> **About this exercise**
Among the entries below, find the line with "have hVo : IsOpen", then quote it and each following line up to and including the line with "exact hD₀F q hq.1 ((hFnF q hq.2).1 hqFn)", and nothing else.

> **Entries provided**
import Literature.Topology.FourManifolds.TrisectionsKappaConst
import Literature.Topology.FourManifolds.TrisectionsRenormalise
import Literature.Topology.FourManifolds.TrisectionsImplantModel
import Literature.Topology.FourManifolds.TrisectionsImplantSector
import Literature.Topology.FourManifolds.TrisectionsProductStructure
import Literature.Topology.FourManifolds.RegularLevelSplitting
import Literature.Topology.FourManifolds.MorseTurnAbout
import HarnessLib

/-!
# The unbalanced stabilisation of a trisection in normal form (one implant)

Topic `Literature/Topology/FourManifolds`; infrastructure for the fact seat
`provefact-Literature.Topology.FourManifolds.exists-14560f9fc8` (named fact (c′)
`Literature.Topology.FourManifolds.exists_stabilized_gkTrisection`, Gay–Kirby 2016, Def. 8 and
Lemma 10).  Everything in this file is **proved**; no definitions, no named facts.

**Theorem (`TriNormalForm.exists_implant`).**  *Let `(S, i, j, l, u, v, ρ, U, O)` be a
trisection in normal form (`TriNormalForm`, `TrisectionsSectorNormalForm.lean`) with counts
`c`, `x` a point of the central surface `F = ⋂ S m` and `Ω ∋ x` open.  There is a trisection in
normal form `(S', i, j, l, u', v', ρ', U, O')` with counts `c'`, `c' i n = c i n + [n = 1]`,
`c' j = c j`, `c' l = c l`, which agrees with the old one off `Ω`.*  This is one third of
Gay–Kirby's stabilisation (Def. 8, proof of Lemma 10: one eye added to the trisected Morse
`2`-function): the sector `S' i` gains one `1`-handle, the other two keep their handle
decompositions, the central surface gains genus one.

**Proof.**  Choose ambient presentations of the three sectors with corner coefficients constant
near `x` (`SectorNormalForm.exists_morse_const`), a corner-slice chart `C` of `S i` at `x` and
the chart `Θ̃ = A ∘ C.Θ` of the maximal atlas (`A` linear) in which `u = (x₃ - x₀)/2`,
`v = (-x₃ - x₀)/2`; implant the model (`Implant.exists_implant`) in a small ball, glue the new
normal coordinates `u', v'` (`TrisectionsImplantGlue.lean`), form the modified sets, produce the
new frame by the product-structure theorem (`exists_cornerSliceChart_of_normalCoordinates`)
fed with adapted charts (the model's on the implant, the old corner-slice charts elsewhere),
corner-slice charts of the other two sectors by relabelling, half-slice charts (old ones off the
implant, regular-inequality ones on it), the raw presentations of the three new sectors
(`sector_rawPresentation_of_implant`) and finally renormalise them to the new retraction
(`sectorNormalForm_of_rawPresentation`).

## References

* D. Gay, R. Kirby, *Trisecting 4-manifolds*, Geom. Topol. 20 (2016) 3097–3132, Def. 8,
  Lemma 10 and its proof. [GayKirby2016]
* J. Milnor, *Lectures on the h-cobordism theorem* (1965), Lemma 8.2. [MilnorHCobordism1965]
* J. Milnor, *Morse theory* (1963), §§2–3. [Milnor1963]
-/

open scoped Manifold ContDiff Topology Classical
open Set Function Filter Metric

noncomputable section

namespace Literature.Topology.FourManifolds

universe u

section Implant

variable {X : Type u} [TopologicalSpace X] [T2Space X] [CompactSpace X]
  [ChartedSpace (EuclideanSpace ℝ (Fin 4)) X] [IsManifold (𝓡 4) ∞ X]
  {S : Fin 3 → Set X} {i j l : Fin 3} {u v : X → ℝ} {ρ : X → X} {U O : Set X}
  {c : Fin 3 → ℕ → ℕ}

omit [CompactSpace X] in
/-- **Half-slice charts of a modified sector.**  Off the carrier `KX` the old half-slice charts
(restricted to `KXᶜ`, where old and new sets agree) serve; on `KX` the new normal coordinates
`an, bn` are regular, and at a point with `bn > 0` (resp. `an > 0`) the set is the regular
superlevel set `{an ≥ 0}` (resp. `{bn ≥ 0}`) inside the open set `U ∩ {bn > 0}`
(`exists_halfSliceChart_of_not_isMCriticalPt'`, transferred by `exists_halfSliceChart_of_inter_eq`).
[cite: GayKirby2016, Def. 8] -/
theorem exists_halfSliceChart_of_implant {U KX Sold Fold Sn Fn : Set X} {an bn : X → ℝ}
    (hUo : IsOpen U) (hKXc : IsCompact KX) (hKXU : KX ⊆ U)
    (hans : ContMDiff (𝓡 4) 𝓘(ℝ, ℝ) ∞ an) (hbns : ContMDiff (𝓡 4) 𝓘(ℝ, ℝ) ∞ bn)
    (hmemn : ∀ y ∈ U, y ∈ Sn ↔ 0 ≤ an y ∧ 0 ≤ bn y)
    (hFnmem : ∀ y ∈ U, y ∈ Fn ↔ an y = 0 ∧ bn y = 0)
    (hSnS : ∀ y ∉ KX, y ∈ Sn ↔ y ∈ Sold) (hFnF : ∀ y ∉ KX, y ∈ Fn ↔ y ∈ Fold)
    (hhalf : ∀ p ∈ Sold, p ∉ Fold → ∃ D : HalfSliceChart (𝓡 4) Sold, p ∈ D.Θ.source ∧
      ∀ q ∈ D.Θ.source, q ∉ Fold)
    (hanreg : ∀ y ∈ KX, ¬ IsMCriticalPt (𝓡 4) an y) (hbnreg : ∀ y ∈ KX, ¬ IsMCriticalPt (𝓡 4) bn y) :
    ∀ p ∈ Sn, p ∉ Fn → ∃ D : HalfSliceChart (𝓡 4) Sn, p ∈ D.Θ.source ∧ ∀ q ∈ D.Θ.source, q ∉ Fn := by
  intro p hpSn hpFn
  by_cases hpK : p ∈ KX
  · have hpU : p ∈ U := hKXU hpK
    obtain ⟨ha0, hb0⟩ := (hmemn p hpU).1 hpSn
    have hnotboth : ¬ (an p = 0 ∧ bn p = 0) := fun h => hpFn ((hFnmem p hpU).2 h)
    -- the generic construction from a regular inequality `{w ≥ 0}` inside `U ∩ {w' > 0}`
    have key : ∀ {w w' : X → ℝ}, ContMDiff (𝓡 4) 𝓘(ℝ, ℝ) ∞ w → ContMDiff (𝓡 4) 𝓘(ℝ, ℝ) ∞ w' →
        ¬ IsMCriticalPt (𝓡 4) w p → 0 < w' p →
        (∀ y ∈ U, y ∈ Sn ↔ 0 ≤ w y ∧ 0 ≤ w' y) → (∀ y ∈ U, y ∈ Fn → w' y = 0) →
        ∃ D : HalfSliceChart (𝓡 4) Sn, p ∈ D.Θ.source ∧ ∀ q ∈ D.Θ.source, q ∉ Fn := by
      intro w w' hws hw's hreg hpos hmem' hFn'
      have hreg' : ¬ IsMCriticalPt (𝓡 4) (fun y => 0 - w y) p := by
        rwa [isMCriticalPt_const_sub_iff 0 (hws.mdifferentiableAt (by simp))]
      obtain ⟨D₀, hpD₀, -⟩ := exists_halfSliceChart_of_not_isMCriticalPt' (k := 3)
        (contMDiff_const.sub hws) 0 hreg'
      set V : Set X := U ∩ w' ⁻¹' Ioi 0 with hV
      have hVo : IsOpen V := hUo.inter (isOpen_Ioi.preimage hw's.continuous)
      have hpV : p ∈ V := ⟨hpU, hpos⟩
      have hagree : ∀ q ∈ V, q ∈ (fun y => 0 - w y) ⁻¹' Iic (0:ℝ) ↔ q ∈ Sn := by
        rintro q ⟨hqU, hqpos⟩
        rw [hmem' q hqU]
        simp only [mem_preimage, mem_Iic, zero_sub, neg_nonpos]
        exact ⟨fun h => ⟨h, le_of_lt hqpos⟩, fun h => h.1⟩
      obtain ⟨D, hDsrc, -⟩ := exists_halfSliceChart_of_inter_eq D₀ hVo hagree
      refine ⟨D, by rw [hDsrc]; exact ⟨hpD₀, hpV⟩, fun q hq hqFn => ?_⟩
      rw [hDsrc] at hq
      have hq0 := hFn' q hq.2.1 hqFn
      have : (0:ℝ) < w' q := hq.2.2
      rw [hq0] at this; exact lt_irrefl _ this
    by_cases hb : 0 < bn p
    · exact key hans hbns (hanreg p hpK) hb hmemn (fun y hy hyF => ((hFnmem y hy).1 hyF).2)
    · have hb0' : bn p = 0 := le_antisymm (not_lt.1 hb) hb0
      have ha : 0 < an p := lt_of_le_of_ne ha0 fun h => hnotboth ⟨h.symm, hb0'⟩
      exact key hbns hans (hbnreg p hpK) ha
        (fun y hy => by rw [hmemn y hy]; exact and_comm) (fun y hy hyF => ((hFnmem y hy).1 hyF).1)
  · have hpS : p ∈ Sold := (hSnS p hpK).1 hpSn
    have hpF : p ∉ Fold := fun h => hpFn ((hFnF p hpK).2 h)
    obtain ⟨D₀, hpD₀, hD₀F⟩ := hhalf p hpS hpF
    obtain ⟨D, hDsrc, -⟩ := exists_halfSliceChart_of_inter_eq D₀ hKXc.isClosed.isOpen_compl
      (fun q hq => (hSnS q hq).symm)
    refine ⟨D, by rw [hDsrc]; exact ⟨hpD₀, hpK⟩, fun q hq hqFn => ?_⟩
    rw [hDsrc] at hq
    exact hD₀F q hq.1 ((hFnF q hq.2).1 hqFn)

---

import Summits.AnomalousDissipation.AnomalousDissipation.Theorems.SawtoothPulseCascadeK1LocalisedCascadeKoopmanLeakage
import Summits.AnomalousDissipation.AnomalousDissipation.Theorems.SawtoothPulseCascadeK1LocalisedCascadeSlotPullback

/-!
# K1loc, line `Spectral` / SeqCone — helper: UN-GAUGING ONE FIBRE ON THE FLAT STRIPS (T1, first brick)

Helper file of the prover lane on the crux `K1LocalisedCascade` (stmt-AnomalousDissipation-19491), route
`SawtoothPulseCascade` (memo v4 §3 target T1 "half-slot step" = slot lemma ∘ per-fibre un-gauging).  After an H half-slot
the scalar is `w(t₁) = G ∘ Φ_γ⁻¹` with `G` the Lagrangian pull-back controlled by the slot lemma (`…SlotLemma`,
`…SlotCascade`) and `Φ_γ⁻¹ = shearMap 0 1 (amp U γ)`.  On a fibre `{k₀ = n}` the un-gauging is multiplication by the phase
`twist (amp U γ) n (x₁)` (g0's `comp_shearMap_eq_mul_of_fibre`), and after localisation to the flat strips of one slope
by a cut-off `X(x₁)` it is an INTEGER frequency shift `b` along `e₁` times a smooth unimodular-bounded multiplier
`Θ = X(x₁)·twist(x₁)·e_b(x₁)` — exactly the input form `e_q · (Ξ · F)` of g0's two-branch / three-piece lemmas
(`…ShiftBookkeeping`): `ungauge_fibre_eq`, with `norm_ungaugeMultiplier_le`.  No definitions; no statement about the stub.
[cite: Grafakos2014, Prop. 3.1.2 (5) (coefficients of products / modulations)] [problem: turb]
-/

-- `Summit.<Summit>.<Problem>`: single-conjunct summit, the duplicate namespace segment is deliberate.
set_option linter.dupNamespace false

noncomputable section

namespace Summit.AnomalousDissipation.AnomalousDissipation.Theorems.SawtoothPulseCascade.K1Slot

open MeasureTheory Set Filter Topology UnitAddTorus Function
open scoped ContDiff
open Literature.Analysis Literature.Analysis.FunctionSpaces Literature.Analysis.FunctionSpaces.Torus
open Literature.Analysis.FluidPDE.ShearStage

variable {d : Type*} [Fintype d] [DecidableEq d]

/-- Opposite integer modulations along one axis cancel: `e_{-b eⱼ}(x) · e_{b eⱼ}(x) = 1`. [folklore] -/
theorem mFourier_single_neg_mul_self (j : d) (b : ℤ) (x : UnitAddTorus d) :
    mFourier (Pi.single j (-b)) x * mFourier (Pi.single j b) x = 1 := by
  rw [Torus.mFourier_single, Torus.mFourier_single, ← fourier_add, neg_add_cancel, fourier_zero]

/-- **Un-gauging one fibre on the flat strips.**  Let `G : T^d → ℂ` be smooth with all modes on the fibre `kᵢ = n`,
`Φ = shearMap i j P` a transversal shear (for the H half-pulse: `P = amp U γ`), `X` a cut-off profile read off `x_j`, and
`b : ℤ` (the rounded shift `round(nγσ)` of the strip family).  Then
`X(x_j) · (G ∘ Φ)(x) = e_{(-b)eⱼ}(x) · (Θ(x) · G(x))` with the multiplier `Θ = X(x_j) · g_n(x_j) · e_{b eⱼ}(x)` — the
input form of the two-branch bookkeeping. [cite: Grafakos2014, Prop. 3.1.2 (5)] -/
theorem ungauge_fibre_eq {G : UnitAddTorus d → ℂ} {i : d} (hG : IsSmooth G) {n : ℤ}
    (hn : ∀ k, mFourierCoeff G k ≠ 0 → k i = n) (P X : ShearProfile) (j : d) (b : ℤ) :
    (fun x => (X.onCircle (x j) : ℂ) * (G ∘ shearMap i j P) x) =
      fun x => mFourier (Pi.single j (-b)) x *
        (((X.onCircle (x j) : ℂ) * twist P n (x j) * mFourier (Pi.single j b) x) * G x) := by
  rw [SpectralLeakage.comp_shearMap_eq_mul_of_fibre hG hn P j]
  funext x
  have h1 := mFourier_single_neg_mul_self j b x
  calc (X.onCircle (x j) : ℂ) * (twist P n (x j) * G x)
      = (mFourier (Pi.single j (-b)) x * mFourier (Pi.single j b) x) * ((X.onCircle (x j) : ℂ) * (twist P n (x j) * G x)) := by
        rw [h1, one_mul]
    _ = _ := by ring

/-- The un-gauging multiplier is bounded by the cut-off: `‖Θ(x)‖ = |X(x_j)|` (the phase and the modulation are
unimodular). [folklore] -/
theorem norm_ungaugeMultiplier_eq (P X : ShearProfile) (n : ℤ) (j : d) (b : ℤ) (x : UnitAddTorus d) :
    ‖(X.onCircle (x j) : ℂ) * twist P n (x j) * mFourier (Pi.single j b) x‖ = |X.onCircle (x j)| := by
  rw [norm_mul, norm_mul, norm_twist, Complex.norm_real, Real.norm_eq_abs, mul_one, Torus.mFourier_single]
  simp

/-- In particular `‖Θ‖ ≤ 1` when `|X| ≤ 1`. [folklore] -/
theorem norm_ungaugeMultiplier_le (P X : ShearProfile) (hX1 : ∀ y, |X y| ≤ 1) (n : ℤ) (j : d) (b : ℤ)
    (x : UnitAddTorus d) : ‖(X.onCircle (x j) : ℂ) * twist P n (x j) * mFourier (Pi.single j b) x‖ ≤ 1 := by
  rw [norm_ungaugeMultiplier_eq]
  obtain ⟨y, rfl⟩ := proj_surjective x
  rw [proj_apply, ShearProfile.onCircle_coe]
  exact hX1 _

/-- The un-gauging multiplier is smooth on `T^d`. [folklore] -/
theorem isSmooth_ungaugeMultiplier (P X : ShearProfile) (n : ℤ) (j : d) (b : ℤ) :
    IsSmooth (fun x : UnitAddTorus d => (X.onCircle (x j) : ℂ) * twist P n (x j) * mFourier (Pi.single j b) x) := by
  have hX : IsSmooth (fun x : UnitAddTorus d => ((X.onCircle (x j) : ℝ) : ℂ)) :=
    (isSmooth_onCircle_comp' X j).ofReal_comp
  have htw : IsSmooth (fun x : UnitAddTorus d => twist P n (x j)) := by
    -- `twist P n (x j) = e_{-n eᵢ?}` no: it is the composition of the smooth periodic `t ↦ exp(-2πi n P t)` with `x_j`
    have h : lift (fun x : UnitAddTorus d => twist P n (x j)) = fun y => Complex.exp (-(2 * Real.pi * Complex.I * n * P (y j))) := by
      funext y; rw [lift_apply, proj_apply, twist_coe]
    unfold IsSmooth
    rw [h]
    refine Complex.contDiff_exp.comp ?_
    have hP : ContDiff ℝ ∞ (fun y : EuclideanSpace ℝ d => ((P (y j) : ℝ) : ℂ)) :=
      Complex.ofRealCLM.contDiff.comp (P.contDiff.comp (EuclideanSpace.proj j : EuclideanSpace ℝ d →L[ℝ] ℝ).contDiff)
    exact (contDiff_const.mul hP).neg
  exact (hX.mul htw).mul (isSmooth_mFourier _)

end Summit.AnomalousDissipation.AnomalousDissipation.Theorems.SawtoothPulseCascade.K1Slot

* * *

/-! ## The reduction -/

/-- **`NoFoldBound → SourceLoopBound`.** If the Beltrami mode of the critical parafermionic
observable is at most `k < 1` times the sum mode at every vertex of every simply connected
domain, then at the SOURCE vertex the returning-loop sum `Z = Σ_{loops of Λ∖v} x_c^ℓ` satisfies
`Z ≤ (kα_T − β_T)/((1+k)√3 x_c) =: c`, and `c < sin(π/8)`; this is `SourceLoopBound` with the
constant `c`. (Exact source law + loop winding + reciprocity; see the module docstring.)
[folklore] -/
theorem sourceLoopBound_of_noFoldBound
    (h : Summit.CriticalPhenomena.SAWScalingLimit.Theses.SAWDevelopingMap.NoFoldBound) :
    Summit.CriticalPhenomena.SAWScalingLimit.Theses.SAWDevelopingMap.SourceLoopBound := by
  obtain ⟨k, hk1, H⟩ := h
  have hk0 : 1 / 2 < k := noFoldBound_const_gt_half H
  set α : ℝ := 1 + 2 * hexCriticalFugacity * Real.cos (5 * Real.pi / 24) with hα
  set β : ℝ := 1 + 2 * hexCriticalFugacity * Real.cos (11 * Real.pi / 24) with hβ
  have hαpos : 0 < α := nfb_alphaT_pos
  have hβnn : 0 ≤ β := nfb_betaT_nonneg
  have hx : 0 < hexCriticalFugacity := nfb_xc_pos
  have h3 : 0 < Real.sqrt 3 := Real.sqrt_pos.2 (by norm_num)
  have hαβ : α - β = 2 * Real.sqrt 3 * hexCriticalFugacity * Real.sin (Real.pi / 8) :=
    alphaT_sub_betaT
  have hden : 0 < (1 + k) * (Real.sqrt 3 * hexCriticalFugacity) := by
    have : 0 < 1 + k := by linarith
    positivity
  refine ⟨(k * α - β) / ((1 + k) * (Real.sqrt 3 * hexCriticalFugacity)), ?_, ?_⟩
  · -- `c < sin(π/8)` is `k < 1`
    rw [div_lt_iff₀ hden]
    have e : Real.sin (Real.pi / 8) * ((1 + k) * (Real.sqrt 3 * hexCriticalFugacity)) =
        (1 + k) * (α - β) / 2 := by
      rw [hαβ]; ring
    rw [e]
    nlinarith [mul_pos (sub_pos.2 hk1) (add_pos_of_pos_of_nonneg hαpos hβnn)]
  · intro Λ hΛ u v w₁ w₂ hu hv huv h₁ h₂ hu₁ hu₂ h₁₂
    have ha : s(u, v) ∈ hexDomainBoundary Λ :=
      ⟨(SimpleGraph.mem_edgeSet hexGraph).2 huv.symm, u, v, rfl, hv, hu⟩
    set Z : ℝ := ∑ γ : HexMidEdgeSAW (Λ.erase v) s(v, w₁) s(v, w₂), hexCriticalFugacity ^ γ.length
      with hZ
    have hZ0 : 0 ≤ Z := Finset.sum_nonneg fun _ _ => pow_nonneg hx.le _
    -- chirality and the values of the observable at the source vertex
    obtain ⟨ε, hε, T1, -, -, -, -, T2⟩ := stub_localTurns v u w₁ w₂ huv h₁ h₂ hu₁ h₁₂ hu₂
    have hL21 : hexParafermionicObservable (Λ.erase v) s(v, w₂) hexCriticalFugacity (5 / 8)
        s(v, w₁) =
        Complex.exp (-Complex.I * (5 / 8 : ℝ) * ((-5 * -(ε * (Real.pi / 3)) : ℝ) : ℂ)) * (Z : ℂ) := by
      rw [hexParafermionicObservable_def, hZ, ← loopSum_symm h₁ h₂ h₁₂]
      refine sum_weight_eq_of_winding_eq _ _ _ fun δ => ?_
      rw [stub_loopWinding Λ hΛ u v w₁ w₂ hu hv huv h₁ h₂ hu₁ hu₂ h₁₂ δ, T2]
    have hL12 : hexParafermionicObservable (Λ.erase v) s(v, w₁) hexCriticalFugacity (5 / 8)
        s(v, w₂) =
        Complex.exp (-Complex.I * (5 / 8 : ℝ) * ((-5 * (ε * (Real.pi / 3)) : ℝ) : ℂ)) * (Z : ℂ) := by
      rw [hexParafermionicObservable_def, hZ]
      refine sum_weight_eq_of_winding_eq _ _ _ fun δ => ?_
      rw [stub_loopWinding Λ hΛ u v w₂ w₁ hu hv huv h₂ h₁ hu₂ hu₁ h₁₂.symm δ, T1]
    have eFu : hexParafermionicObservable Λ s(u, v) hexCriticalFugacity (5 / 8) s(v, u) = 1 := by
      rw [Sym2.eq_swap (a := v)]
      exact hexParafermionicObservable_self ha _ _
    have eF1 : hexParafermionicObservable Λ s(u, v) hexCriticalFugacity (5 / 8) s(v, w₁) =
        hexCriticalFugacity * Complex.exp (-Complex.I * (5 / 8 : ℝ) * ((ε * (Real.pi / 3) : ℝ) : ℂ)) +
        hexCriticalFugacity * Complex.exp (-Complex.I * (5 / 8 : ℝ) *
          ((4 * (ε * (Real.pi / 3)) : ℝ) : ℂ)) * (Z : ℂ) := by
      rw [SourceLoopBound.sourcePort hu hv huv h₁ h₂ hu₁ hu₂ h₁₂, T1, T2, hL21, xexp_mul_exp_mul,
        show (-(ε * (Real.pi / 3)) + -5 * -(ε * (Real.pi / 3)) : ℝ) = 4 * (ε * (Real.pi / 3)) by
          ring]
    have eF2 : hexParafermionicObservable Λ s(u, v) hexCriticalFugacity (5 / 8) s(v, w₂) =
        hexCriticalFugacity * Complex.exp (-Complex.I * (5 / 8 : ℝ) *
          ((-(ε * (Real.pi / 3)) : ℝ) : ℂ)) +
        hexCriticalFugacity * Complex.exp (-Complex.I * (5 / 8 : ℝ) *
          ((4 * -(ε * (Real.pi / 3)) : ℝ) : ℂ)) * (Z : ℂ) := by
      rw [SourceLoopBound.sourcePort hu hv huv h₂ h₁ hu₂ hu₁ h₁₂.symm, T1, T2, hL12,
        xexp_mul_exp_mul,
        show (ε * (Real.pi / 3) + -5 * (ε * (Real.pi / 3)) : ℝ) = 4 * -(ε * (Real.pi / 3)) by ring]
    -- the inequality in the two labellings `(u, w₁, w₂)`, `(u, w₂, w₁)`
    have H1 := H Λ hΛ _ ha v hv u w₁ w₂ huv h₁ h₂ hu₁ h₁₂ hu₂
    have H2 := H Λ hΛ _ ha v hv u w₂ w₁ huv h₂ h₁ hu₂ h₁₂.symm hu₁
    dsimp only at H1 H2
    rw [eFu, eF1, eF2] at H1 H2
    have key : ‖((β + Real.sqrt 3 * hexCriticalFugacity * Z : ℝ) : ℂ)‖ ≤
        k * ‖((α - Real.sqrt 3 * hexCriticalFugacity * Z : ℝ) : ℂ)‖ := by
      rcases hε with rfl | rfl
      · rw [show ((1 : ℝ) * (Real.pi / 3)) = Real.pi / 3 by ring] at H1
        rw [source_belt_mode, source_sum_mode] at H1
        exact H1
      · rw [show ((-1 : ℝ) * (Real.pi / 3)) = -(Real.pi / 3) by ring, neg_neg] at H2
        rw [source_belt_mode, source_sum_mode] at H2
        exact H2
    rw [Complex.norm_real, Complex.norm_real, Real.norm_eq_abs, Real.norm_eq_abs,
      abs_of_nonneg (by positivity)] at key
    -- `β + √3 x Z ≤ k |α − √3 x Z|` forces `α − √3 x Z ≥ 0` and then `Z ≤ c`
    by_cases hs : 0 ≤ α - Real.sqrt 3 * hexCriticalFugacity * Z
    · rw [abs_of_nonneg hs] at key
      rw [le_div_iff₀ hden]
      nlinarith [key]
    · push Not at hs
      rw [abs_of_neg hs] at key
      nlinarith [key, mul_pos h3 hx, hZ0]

> **Expected output**
      have hVo : IsOpen V := hUo.inter (isOpen_Ioi.preimage hw's.continuous)
      have hpV : p ∈ V := ⟨hpU, hpos⟩
      have hagree : ∀ q ∈ V, q ∈ (fun y => 0 - w y) ⁻¹' Iic (0:ℝ) ↔ q ∈ Sn := by
        rintro q ⟨hqU, hqpos⟩
        rw [hmem' q hqU]
        simp only [mem_preimage, mem_Iic, zero_sub, neg_nonpos]
        exact ⟨fun h => ⟨h, le_of_lt hqpos⟩, fun h => h.1⟩
      obtain ⟨D, hDsrc, -⟩ := exists_halfSliceChart_of_inter_eq D₀ hVo hagree
      refine ⟨D, by rw [hDsrc]; exact ⟨hpD₀, hpV⟩, fun q hq hqFn => ?_⟩
      rw [hDsrc] at hq
      have hq0 := hFn' q hq.2.1 hqFn
      have : (0:ℝ) < w' q := hq.2.2
      rw [hq0] at this; exact lt_irrefl _ this
    by_cases hb : 0 < bn p
    · exact key hans hbns (hanreg p hpK) hb hmemn (fun y hy hyF => ((hFnmem y hy).1 hyF).2)
    · have hb0' : bn p = 0 := le_antisymm (not_lt.1 hb) hb0
      have ha : 0 < an p := lt_of_le_of_ne ha0 fun h => hnotboth ⟨h.symm, hb0'⟩
      exact key hbns hans (hbnreg p hpK) ha
        (fun y hy => by rw [hmemn y hy]; exact and_comm) (fun y hy hyF => ((hFnmem y hy).1 hyF).1)
  · have hpS : p ∈ Sold := (hSnS p hpK).1 hpSn
    have hpF : p ∉ Fold := fun h => hpFn ((hFnF p hpK).2 h)
    obtain ⟨D₀, hpD₀, hD₀F⟩ := hhalf p hpS hpF
    obtain ⟨D, hDsrc, -⟩ := exists_halfSliceChart_of_inter_eq D₀ hKXc.isClosed.isOpen_compl
      (fun q hq => (hSnS q hq).symm)
    refine ⟨D, by rw [hDsrc]; exact ⟨hpD₀, hpK⟩, fun q hq hqFn => ?_⟩
    rw [hDsrc] at hq
    exact hD₀F q hq.1 ((hFnF q hq.2).1 hqFn)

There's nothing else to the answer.